>>>>
import Summits.CriticalPhenomena.PercolationContinuityZ3.Theorems.PercNearOneGluingNoHeavyLowerTailE3GroupSepLeFive

/-!
# Crux `PercNearOneGluing.AdditiveGluing` (stmt-CriticalPhenomena-4576): the two COV-Π rows `T2_Q`, `T3_Q` that close
# Kozma–Nitzan's Conjecture 1 for `|A| = 3` hold on every weighted graph on five vertices — kernel-checked, and in fact
# three-copy FIBREWISE (Richards-comb) positive on `K₅`

Support file (lead-of-record `prim-png-lead-4576` gen 10; `--supports stmt-CriticalPhenomena-4576`; COMPUTATIONAL: two `checkC`
evaluations by `native_decide`, plus the finite cover of the distinct tuples of `Fin 5` reused from `…E3GroupSepLeFive`).

Context.  The surplus-transfer inequality `(S5)₂`, hence `GEN(3)`, `AG-loc(3)`, `AdditiveGluing` for three relays and
Kozma–Nitzan's Conjecture 1 for `|A| = 3`, follow in the tree from ONE conditional covariance transfer (hp-4's `…SurplusTransferPair`:
`surplusTransfer_pair_of_plusTransfer`, `kn_conj1_three_of_plusTransfer`; lead gen 8 `…GammaTransfer`).  For the indicator functional
`F = 1{b′ ∈ ·}` that Conjecture 1 needs, the transfer is the pair of five-terminal CUBIC inequalities (terminals `o, a₁, a₂, a₃, b′`;
`Q = {a₁ ↮ a₂}`, `D = {a₃ ↮ a₁} ∩ {a₃ ↮ a₂}`; all probabilities under `μ = prodBernoulli w`)

  `T2_Q`:  `μ(D∩Q)·[μ(Q)μ(b′↔a₂, o↔a₂, Q) − μ(b′↔a₂, Q)μ(o↔a₂, Q)] ≥ μ(D∩Q∩{o↔a₃})·[μ(Q)μ(b′↔a₂, a₃↔a₂, Q) − μ(b′↔a₂, Q)μ(a₃↔a₂, Q)]`
  `T3_Q`:  `μ(D∩Q∩{o↔a₃})·[μ(Q)μ(b′↔a₁, a₃↔a₂, Q) − μ(b′↔a₁, Q)μ(a₃↔a₂, Q)] ≥ μ(D∩Q)·[μ(Q)μ(b′↔a₁, o↔a₂, Q) − μ(b′↔a₁, Q)μ(o↔a₂, Q)]`

(= COV-Π `ν(D)·Cov_ν(h, 1{o∈C_{a₂}}) ≥ ν(o↔a₃, D)·Cov_ν(h, 1{a₃∈C_{a₂}})`, `ν = μ(·|Q)`, at `h = 1{b′∈C_{a₂}}` resp. `h = −1{b′∈C_{a₁}}`;
census-clean on 11.0 M placements n ≤ 9, ttrl gen/S5.md).  Both are OPEN for general graphs.

**Theorems `t2Q_five`, `t3Q_five`.**  For every `w : Sym2 (Fin 5) → [0,1]` and every pairwise distinct `(o, a₁, a₂, a₃, b′)` in `Fin 5`
both rows hold (stated as `0 ≤ cval w (t2Terms t)` / `(t3Terms t)`, `cval` = the signed sum of triple products of `connEvent`
probabilities of `…E3GroupSepCertCheck`; `t2Q_five_explicit` spells `T2_Q` out as an inequality between products of
`prodBernoulli w`-probabilities of intersections of `openConn` events).  Proof: the generic three-copy checker `checkC` passes at the
standard tuple (`native_decide`) — i.e. ALL `4^10` tensor-Bernstein fibre sums of each cubic are nonnegative integers on `K₅`, the
signature of a copy-SWITCHING proof (as for the covariance transfer (T), `…CovTransferCertLeFive`, and the E3GRP rows) — and the other
distinct tuples follow by transport along vertex relabellings (`cover_distinct` of `…E3GroupSepLeFive`).  Fibre positivity was found
first with an independent exact polynomial computation (lead memo LeadMath-g10, lab-g10/fibre.py: 882 432 / 862 560 nonzero
tensor-Bernstein coefficients, all ≥ 0; also for `h = 1{o∈·}`, `1{b′,o∈·}`, `1{b′∈· ∨ a₃∈·}`, `1{b′∈· ∨ o∈·}`).
[cite: KozmaNitzan2024, Conj. 1 (p. 3)] [cite: VandenbergHaggstromKahn2005, Thm. 1.5 (p. 7)]
-/

namespace Summit.CriticalPhenomena.PercolationContinuityZ3.Theorems.CovPiComb

open Finset MeasureTheory OneCutCert CovTransferCert E3GroupSepCert
open scoped BigOperators
open Literature.Probability.Percolation Literature.Probability.LatticeModels

variable {n : ℕ}

/-! ## The two rows as signed cubic term lists (terminal order `o, a₁, a₂, a₃, b′`) -/

/-- `Q = {a₁ ↮ a₂}`. [this work] -/
def pQ (t : Tup n) : CRel n → Bool := fun r => !(r t.2.1 t.2.2.1)
/-- `D ∩ Q = {a₃ ↮ a₁} ∩ {a₃ ↮ a₂} ∩ {a₁ ↮ a₂}`. [this work] -/
def pDQ (t : Tup n) : CRel n → Bool := fun r => !(r t.2.2.2.1 t.2.1) && !(r t.2.2.2.1 t.2.2.1) && !(r t.2.1 t.2.2.1)
/-- `D ∩ Q ∩ {o ↔ a₃}`. [this work] -/
def pDOQ (t : Tup n) : CRel n → Bool := fun r => pDQ t r && r t.1 t.2.2.2.1
/-- `{x ↔ a₂} ∩ Q` for a terminal `x`. [this work] -/
def pIn (t : Tup n) (x : Fin n) : CRel n → Bool := fun r => r x t.2.2.1 && pQ t r
/-- `{x ↔ a₂} ∩ {y ↔ a₂} ∩ Q`. [this work] -/
def pIn2 (t : Tup n) (x y : Fin n) : CRel n → Bool := fun r => r x t.2.2.1 && r y t.2.2.1 && pQ t r
/-- `{b′ ↔ a₁} ∩ Q` (the target in the AVOIDED relay's cluster). [this work] -/
def pInA (t : Tup n) : CRel n → Bool := fun r => r t.2.2.2.2 t.2.1 && pQ t r
/-- `{b′ ↔ a₁} ∩ {y ↔ a₂} ∩ Q`. [this work] -/
def pInA2 (t : Tup n) (y : Fin n) : CRel n → Bool := fun r => r t.2.2.2.2 t.2.1 && r y t.2.2.1 && pQ t r

/-- The four cubic terms of `T2_Q` (left minus right). [this work] -/
def t2Terms (t : Tup n) : List (CTerm n) :=
  [((1 : ℤ), pDQ t, pQ t, pIn2 t t.2.2.2.2 t.1), (-1, pDQ t, pIn t t.2.2.2.2, pIn t t.1),
   (-1, pDOQ t, pQ t, pIn2 t t.2.2.2.2 t.2.2.2.1), (1, pDOQ t, pIn t t.2.2.2.2, pIn t t.2.2.2.1)]

/-- The four cubic terms of `T3_Q` (left minus right). [this work] -/
def t3Terms (t : Tup n) : List (CTerm n) :=
  [((-1 : ℤ), pDQ t, pQ t, pInA2 t t.1), (1, pDQ t, pInA t, pIn t t.1),
   (1, pDOQ t, pQ t, pInA2 t t.2.2.2.1), (-1, pDOQ t, pInA t, pIn t t.2.2.2.1)]

/-! ## Transport along vertex relabellings -/

/-- Probabilities of connectivity events under relabelled weights. [this work] -/
theorem pr_relabelW (σ : Fin n ≃ Fin n) (w : Sym2 (Fin n) → unitInterval) (P : CRel n → Bool) :
    pr (relabelW σ w) P = pr w (relP σ.symm P) := by
  unfold pr
  rw [← prodBernoulli_real_preimage_relabel (sym2Equiv σ) w (relabelW σ w) (relabelW_apply σ w), preimage_relabel_connEvent]

/-- `cval` under relabelled weights: relabel the predicates. [this work] -/
theorem cval_relabelW (σ : Fin n ≃ Fin n) (w : Sym2 (Fin n) → unitInterval) (ts : List (CTerm n)) :
    cval (relabelW σ w) ts = cval w (ts.map fun t => (t.1, relP σ.symm t.2.1, relP σ.symm t.2.2.1, relP σ.symm t.2.2.2)) := by
  unfold cval
  rw [List.map_map]
  congr 1
  apply List.map_congr_left
  intro t _
  simp [pr_relabelW]

/-- The `T2_Q` terms under relabelling. [this work] -/
theorem t2Terms_relP (τ : Fin n ≃ Fin n) (t : Tup n) :
    ((t2Terms t).map fun u => (u.1, relP τ u.2.1, relP τ u.2.2.1, relP τ u.2.2.2)) = t2Terms (tmap τ t) := by
  obtain ⟨o, a₁, a₂, a₃, b⟩ := t
  rfl

/-- The `T3_Q` terms under relabelling. [this work] -/
theorem t3Terms_relP (τ : Fin n ≃ Fin n) (t : Tup n) :
    ((t3Terms t).map fun u => (u.1, relP τ u.2.1, relP τ u.2.2.1, relP τ u.2.2.2)) = t3Terms (tmap τ t) := by
  obtain ⟨o, a₁, a₂, a₃, b⟩ := t
  rfl

/-- `T2_Q` at all weights for a tuple gives it at all weights for every relabelled tuple. [this work] -/
theorem t2Holds_forall_relabel (σ : Fin n ≃ Fin n) {t : Tup n} (h : ∀ w : Sym2 (Fin n) → unitInterval, 0 ≤ cval w (t2Terms t))
    (w : Sym2 (Fin n) → unitInterval) : 0 ≤ cval w (t2Terms (tmap σ t)) := by
  have hw : relabelW σ (fun e => w (sym2Equiv σ e)) = w := by
    funext e; unfold relabelW; simp only [Equiv.apply_symm_apply]
  have hr := t2Terms_relP σ.symm (tmap σ t)
  rw [tmap_symm_tmap] at hr
  rw [← hw, cval_relabelW, hr]
  exact h _

/-- `T3_Q` at all weights for a tuple gives it at all weights for every relabelled tuple. [this work] -/
theorem t3Holds_forall_relabel (σ : Fin n ≃ Fin n) {t : Tup n} (h : ∀ w : Sym2 (Fin n) → unitInterval, 0 ≤ cval w (t3Terms t))
    (w : Sym2 (Fin n) → unitInterval) : 0 ≤ cval w (t3Terms (tmap σ t)) := by
  have hw : relabelW σ (fun e => w (sym2Equiv σ e)) = w := by
    funext e; unfold relabelW; simp only [Equiv.apply_symm_apply]
  have hr := t3Terms_relP σ.symm (tmap σ t)
  rw [tmap_symm_tmap] at hr
  rw [← hw, cval_relabelW, hr]
  exact h _

/-! ## The evaluations at the standard tuple (three-copy fibre positivity on `K₅`) -/

/-- `T2_Q` passes the three-copy check at the standard tuple of `K₅` (base `2^34`): all `4^10` fibre sums are `≥ 0`. [this work] -/
theorem check_t2 : checkC 5 34 (t2Terms t₀) = true := by native_decide

/-- `T3_Q` passes the three-copy check at the standard tuple of `K₅` (base `2^34`): all `4^10` fibre sums are `≥ 0`. [this work] -/
theorem check_t3 : checkC 5 34 (t3Terms t₀) = true := by native_decide

/-- `T2_Q` at the standard tuple for all weights. [this work] -/
theorem t2Holds_t₀ (w : Sym2 (Fin 5) → unitInterval) : 0 ≤ cval w (t2Terms t₀) := checkC_sound 34 _ check_t2 w

/-- `T3_Q` at the standard tuple for all weights. [this work] -/
theorem t3Holds_t₀ (w : Sym2 (Fin 5) → unitInterval) : 0 ≤ cval w (t3Terms t₀) := checkC_sound 34 _ check_t3 w

/-! ## The theorems -/

/-- **`T2_Q` on every weighted graph on five vertices**: for every `w : Sym2 (Fin 5) → [0,1]` and every pairwise distinct
`(o, a₁, a₂, a₃, b′)`, `0 ≤ cval w (t2Terms (o,a₁,a₂,a₃,b′))`, i.e.
`μ(DQ)μ(Q)μ(b′a₂, oa₂, Q) + μ(DQ, oa₃)μ(b′a₂,Q)μ(a₃a₂,Q) ≥ μ(DQ)μ(b′a₂,Q)μ(oa₂,Q) + μ(DQ,oa₃)μ(Q)μ(b′a₂, a₃a₂, Q)`.
Kernel-checked three-copy certificate + relabelling. [this work] -/
theorem t2Q_five (w : Sym2 (Fin 5) → unitInterval) (o a₁ a₂ a₃ b : Fin 5) (h01 : o ≠ a₁) (h02 : o ≠ a₂) (h03 : o ≠ a₃)
    (h04 : o ≠ b) (h12 : a₁ ≠ a₂) (h13 : a₁ ≠ a₃) (h14 : a₁ ≠ b) (h23 : a₂ ≠ a₃) (h24 : a₂ ≠ b) (h34 : a₃ ≠ b) :
    0 ≤ cval w (t2Terms ((o, a₁, a₂, a₃, b) : Tup 5)) := by
  obtain ⟨σ, hσ⟩ := cover_distinct _ (mem_distinctTuples h01 h02 h03 h04 h12 h13 h14 h23 h24 h34)
  rw [← hσ]
  exact t2Holds_forall_relabel σ t2Holds_t₀ w

/-- **`T3_Q` on every weighted graph on five vertices**: for every `w : Sym2 (Fin 5) → [0,1]` and every pairwise distinct
`(o, a₁, a₂, a₃, b′)`, `0 ≤ cval w (t3Terms (o,a₁,a₂,a₃,b′))`. Kernel-checked three-copy certificate + relabelling. [this work] -/
theorem t3Q_five (w : Sym2 (Fin 5) → unitInterval) (o a₁ a₂ a₃ b : Fin 5) (h01 : o ≠ a₁) (h02 : o ≠ a₂) (h03 : o ≠ a₃)
    (h04 : o ≠ b) (h12 : a₁ ≠ a₂) (h13 : a₁ ≠ a₃) (h14 : a₁ ≠ b) (h23 : a₂ ≠ a₃) (h24 : a₂ ≠ b) (h34 : a₃ ≠ b) :
    0 ≤ cval w (t3Terms ((o, a₁, a₂, a₃, b) : Tup 5)) := by
  obtain ⟨σ, hσ⟩ := cover_distinct _ (mem_distinctTuples h01 h02 h03 h04 h12 h13 h14 h23 h24 h34)
  rw [← hσ]
  exact t3Holds_forall_relabel σ t3Holds_t₀ w

/-- `T2_Q` unfolded: with `μ = prodBernoulli w`, `Q = (openConn a₁ a₂)ᶜ`, `DQ = (openConn a₃ a₁)ᶜ ∩ (openConn a₃ a₂)ᶜ ∩ Q`,
the `cval` of `t2Terms` is the signed sum of the four triple products displayed in the module docstring. [this work] -/
theorem t2Q_five_explicit (w : Sym2 (Fin 5) → unitInterval) (o a₁ a₂ a₃ b : Fin 5) (h01 : o ≠ a₁) (h02 : o ≠ a₂)
    (h03 : o ≠ a₃) (h04 : o ≠ b) (h12 : a₁ ≠ a₂) (h13 : a₁ ≠ a₃) (h14 : a₁ ≠ b) (h23 : a₂ ≠ a₃) (h24 : a₂ ≠ b) (h34 : a₃ ≠ b) :
    (prodBernoulli w).real ((openConn a₃ a₁)ᶜ ∩ (openConn a₃ a₂)ᶜ ∩ (openConn a₁ a₂)ᶜ : Set (BondConfig (Fin 5))) *
        (prodBernoulli w).real ((openConn b a₂ ∩ (openConn a₁ a₂)ᶜ : Set (BondConfig (Fin 5)))) *
        (prodBernoulli w).real ((openConn o a₂ ∩ (openConn a₁ a₂)ᶜ : Set (BondConfig (Fin 5)))) +
      (prodBernoulli w).real ((openConn a₃ a₁)ᶜ ∩ (openConn a₃ a₂)ᶜ ∩ (openConn a₁ a₂)ᶜ ∩ openConn o a₃ : Set (BondConfig (Fin 5))) *
        (prodBernoulli w).real ((openConn a₁ a₂)ᶜ : Set (BondConfig (Fin 5))) *
        (prodBernoulli w).real ((openConn b a₂ ∩ openConn a₃ a₂ ∩ (openConn a₁ a₂)ᶜ : Set (BondConfig (Fin 5)))) ≤
    (prodBernoulli w).real ((openConn a₃ a₁)ᶜ ∩ (openConn a₃ a₂)ᶜ ∩ (openConn a₁ a₂)ᶜ : Set (BondConfig (Fin 5))) *
        (prodBernoulli w).real ((openConn a₁ a₂)ᶜ : Set (BondConfig (Fin 5))) *
        (prodBernoulli w).real ((openConn b a₂ ∩ openConn o a₂ ∩ (openConn a₁ a₂)ᶜ : Set (BondConfig (Fin 5)))) +
      (prodBernoulli w).real ((openConn a₃ a₁)ᶜ ∩ (openConn a₃ a₂)ᶜ ∩ (openConn a₁ a₂)ᶜ ∩ openConn o a₃ : Set (BondConfig (Fin 5))) *
        (prodBernoulli w).real ((openConn b a₂ ∩ (openConn a₁ a₂)ᶜ : Set (BondConfig (Fin 5)))) *
        (prodBernoulli w).real ((openConn a₃ a₂ ∩ (openConn a₁ a₂)ᶜ : Set (BondConfig (Fin 5)))) := by
  have h := t2Q_five w o a₁ a₂ a₃ b h01 h02 h03 h04 h12 h13 h14 h23 h24 h34
  unfold cval t2Terms pr at h
  have e1 : connEvent (pDQ ((o, a₁, a₂, a₃, b) : Tup 5)) =
      ((openConn a₃ a₁)ᶜ ∩ (openConn a₃ a₂)ᶜ ∩ (openConn a₁ a₂)ᶜ : Set (BondConfig (Fin 5))) := by
    ext ω; simp [connEvent, pDQ]
  have e2 : connEvent (pQ ((o, a₁, a₂, a₃, b) : Tup 5)) = ((openConn a₁ a₂)ᶜ : Set (BondConfig (Fin 5))) := by
    ext ω; simp [connEvent, pQ]
  have e3 : connEvent (pDOQ ((o, a₁, a₂, a₃, b) : Tup 5)) =
      ((openConn a₃ a₁)ᶜ ∩ (openConn a₃ a₂)ᶜ ∩ (openConn a₁ a₂)ᶜ ∩ openConn o a₃ : Set (BondConfig (Fin 5))) := by
    ext ω; simp [connEvent, pDOQ, pDQ]
  have e4 : ∀ x y : Fin 5, connEvent (pIn2 ((o, a₁, a₂, a₃, b) : Tup 5) x y) =
      (openConn x a₂ ∩ openConn y a₂ ∩ (openConn a₁ a₂)ᶜ : Set (BondConfig (Fin 5))) := by
    intro x y; ext ω; simp [connEvent, pIn2, pQ]; tauto
  have e5 : ∀ x : Fin 5, connEvent (pIn ((o, a₁, a₂, a₃, b) : Tup 5) x) =
      (openConn x a₂ ∩ (openConn a₁ a₂)ᶜ : Set (BondConfig (Fin 5))) := by
    intro x; ext ω; simp [connEvent, pIn, pQ]
  simp only [List.map_cons, List.map_nil, List.sum_cons, List.sum_nil, e1, e2, e3, e4, e5] at h
  push_cast at h
  linarith

end Summit.CriticalPhenomena.PercolationContinuityZ3.Theorems.CovPiComb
<<<<
- Action item -
Copy range, inclusive: the line holding "a₃ : Set (BondConfig (Fin 5))) := by" to the line holding "have e5 : ∀". Reproduce exactly those lines of the records above and no others.

- Result of the exercise -
      ((openConn a₃ a₁)ᶜ ∩ (openConn a₃ a₂)ᶜ ∩ (openConn a₁ a₂)ᶜ ∩ openConn o a₃ : Set (BondConfig (Fin 5))) := by
    ext ω; simp [connEvent, pDOQ, pDQ]
  have e4 : ∀ x y : Fin 5, connEvent (pIn2 ((o, a₁, a₂, a₃, b) : Tup 5) x y) =
      (openConn x a₂ ∩ openConn y a₂ ∩ (openConn a₁ a₂)ᶜ : Set (BondConfig (Fin 5))) := by
    intro x y; ext ω; simp [connEvent, pIn2, pQ]; tauto
  have e5 : ∀ x : Fin 5, connEvent (pIn ((o, a₁, a₂, a₃, b) : Tup 5) x) =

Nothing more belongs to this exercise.